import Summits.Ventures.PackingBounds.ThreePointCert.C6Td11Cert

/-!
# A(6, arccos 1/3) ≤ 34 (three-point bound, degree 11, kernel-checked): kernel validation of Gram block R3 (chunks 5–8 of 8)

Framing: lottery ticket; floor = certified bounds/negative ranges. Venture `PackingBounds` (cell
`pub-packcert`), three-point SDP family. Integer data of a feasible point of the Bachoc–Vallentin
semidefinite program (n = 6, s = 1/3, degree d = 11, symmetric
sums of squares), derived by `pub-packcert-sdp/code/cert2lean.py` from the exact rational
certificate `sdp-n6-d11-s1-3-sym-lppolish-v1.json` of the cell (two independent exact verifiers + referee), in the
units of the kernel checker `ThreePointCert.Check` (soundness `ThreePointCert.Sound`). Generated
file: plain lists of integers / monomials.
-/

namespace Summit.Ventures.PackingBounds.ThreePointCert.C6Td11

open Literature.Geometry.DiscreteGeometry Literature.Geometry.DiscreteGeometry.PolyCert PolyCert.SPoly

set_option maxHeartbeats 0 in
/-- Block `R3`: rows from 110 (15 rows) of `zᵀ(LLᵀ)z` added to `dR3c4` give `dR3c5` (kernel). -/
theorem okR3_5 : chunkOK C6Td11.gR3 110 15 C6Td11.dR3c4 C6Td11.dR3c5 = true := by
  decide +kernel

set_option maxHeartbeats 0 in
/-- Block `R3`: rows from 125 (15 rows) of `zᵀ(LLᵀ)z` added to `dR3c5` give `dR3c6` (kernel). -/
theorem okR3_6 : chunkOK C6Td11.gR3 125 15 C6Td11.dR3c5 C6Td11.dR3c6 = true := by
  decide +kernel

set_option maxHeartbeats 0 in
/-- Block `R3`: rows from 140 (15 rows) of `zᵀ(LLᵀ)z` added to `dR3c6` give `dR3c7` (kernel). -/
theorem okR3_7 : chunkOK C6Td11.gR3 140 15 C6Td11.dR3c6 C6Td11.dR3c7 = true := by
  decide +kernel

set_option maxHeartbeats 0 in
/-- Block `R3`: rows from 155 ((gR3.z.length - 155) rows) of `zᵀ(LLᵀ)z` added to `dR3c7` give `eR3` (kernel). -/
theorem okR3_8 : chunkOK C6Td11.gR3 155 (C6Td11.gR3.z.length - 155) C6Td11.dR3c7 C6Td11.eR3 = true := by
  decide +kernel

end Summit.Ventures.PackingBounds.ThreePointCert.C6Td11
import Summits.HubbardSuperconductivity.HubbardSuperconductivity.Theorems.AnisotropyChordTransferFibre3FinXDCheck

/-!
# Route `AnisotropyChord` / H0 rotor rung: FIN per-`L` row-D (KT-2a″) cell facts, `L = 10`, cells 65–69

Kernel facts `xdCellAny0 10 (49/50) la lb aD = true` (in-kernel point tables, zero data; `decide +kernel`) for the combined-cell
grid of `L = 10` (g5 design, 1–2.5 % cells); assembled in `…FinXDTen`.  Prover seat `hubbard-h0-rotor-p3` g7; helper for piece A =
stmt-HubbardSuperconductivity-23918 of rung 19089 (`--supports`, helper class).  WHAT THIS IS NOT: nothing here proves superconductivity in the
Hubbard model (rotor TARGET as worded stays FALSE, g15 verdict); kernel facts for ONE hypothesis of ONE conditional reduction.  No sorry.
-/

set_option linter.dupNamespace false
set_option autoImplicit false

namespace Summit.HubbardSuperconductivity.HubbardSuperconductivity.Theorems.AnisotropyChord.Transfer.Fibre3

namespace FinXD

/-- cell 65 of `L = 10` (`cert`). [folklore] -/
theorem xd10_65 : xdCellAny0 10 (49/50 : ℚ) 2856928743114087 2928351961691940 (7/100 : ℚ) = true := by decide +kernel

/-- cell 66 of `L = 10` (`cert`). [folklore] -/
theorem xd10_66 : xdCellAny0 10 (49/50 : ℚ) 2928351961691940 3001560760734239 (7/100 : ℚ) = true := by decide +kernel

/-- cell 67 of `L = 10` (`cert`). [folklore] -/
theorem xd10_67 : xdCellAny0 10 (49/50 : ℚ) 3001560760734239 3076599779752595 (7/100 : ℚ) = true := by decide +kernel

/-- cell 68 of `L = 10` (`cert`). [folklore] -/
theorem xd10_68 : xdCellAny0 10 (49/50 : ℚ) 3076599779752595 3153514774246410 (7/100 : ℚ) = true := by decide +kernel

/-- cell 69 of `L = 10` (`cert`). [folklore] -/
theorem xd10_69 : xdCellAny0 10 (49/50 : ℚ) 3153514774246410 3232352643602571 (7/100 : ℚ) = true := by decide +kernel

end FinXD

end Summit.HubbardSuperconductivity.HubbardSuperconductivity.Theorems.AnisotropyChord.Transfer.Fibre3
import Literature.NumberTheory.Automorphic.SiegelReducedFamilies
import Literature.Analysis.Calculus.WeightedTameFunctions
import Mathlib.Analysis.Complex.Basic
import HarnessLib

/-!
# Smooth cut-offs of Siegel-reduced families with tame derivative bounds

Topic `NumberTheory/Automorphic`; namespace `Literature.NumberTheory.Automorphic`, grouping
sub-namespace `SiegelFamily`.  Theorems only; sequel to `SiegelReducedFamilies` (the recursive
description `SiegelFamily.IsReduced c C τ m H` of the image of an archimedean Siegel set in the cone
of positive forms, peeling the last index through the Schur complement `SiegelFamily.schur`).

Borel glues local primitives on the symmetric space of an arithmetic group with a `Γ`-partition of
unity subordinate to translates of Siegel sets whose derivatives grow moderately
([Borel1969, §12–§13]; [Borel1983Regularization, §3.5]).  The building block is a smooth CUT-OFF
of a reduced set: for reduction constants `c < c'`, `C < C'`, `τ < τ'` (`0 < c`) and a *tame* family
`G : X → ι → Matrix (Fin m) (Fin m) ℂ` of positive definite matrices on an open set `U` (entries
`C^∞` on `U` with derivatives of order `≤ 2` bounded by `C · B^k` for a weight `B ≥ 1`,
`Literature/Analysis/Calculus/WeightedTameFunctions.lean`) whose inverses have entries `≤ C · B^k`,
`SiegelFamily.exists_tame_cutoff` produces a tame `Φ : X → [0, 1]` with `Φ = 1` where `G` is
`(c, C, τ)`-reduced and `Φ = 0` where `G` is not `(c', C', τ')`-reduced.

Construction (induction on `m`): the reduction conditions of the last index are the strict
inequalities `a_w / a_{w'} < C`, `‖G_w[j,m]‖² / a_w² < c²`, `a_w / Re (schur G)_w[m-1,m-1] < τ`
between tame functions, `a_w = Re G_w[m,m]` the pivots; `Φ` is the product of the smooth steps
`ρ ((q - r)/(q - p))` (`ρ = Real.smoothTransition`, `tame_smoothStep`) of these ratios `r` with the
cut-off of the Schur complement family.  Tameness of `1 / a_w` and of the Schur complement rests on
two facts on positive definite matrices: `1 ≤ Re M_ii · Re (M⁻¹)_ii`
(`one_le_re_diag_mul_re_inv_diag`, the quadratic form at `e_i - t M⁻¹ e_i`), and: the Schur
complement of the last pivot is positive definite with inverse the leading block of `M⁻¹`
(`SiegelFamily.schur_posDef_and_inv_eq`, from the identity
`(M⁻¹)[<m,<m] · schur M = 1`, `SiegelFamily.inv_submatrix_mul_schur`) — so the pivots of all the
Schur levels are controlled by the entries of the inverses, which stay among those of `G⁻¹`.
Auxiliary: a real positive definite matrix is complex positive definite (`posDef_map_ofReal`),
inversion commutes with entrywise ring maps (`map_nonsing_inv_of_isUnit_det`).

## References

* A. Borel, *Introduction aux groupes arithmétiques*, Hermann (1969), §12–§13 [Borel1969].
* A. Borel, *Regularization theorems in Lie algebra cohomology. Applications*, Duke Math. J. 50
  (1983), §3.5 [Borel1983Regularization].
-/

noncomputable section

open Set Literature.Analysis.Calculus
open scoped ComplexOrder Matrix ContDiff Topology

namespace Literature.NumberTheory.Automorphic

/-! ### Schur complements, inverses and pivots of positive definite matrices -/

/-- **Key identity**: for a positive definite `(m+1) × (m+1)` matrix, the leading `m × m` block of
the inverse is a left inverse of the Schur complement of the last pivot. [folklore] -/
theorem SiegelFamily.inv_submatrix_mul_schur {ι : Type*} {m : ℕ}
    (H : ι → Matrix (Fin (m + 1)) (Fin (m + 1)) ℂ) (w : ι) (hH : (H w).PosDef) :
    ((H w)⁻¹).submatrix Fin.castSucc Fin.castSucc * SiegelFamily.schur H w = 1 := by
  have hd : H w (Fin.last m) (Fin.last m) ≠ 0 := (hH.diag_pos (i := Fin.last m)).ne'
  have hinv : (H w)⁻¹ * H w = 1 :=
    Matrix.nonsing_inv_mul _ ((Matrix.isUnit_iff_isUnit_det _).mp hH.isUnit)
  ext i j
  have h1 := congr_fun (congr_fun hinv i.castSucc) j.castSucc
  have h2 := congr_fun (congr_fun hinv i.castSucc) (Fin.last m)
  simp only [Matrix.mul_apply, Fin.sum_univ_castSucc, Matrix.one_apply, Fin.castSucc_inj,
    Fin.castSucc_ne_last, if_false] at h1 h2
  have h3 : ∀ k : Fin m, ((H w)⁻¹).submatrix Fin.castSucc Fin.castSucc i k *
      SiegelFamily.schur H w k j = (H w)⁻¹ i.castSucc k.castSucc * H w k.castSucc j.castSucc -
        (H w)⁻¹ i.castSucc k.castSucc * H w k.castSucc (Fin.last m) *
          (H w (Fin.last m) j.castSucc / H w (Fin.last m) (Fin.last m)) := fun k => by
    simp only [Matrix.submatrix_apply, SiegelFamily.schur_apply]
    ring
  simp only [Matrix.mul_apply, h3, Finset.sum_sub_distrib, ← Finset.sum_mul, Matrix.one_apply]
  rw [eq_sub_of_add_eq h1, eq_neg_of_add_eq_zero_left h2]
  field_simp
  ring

☆ ☆ ☆ ☆ ☆ ☆ ☆

▶ [Exercise requirements] Output, from the data above, the lines from the line with "Construction (induction on" to the line with "of these ratios" exactly as they stand, both ends included and nothing else.

▶ [Solution to the problem]
Construction (induction on `m`): the reduction conditions of the last index are the strict
inequalities `a_w / a_{w'} < C`, `‖G_w[j,m]‖² / a_w² < c²`, `a_w / Re (schur G)_w[m-1,m-1] < τ`
between tame functions, `a_w = Re G_w[m,m]` the pivots; `Φ` is the product of the smooth steps
`ρ ((q - r)/(q - p))` (`ρ = Real.smoothTransition`, `tame_smoothStep`) of these ratios `r` with the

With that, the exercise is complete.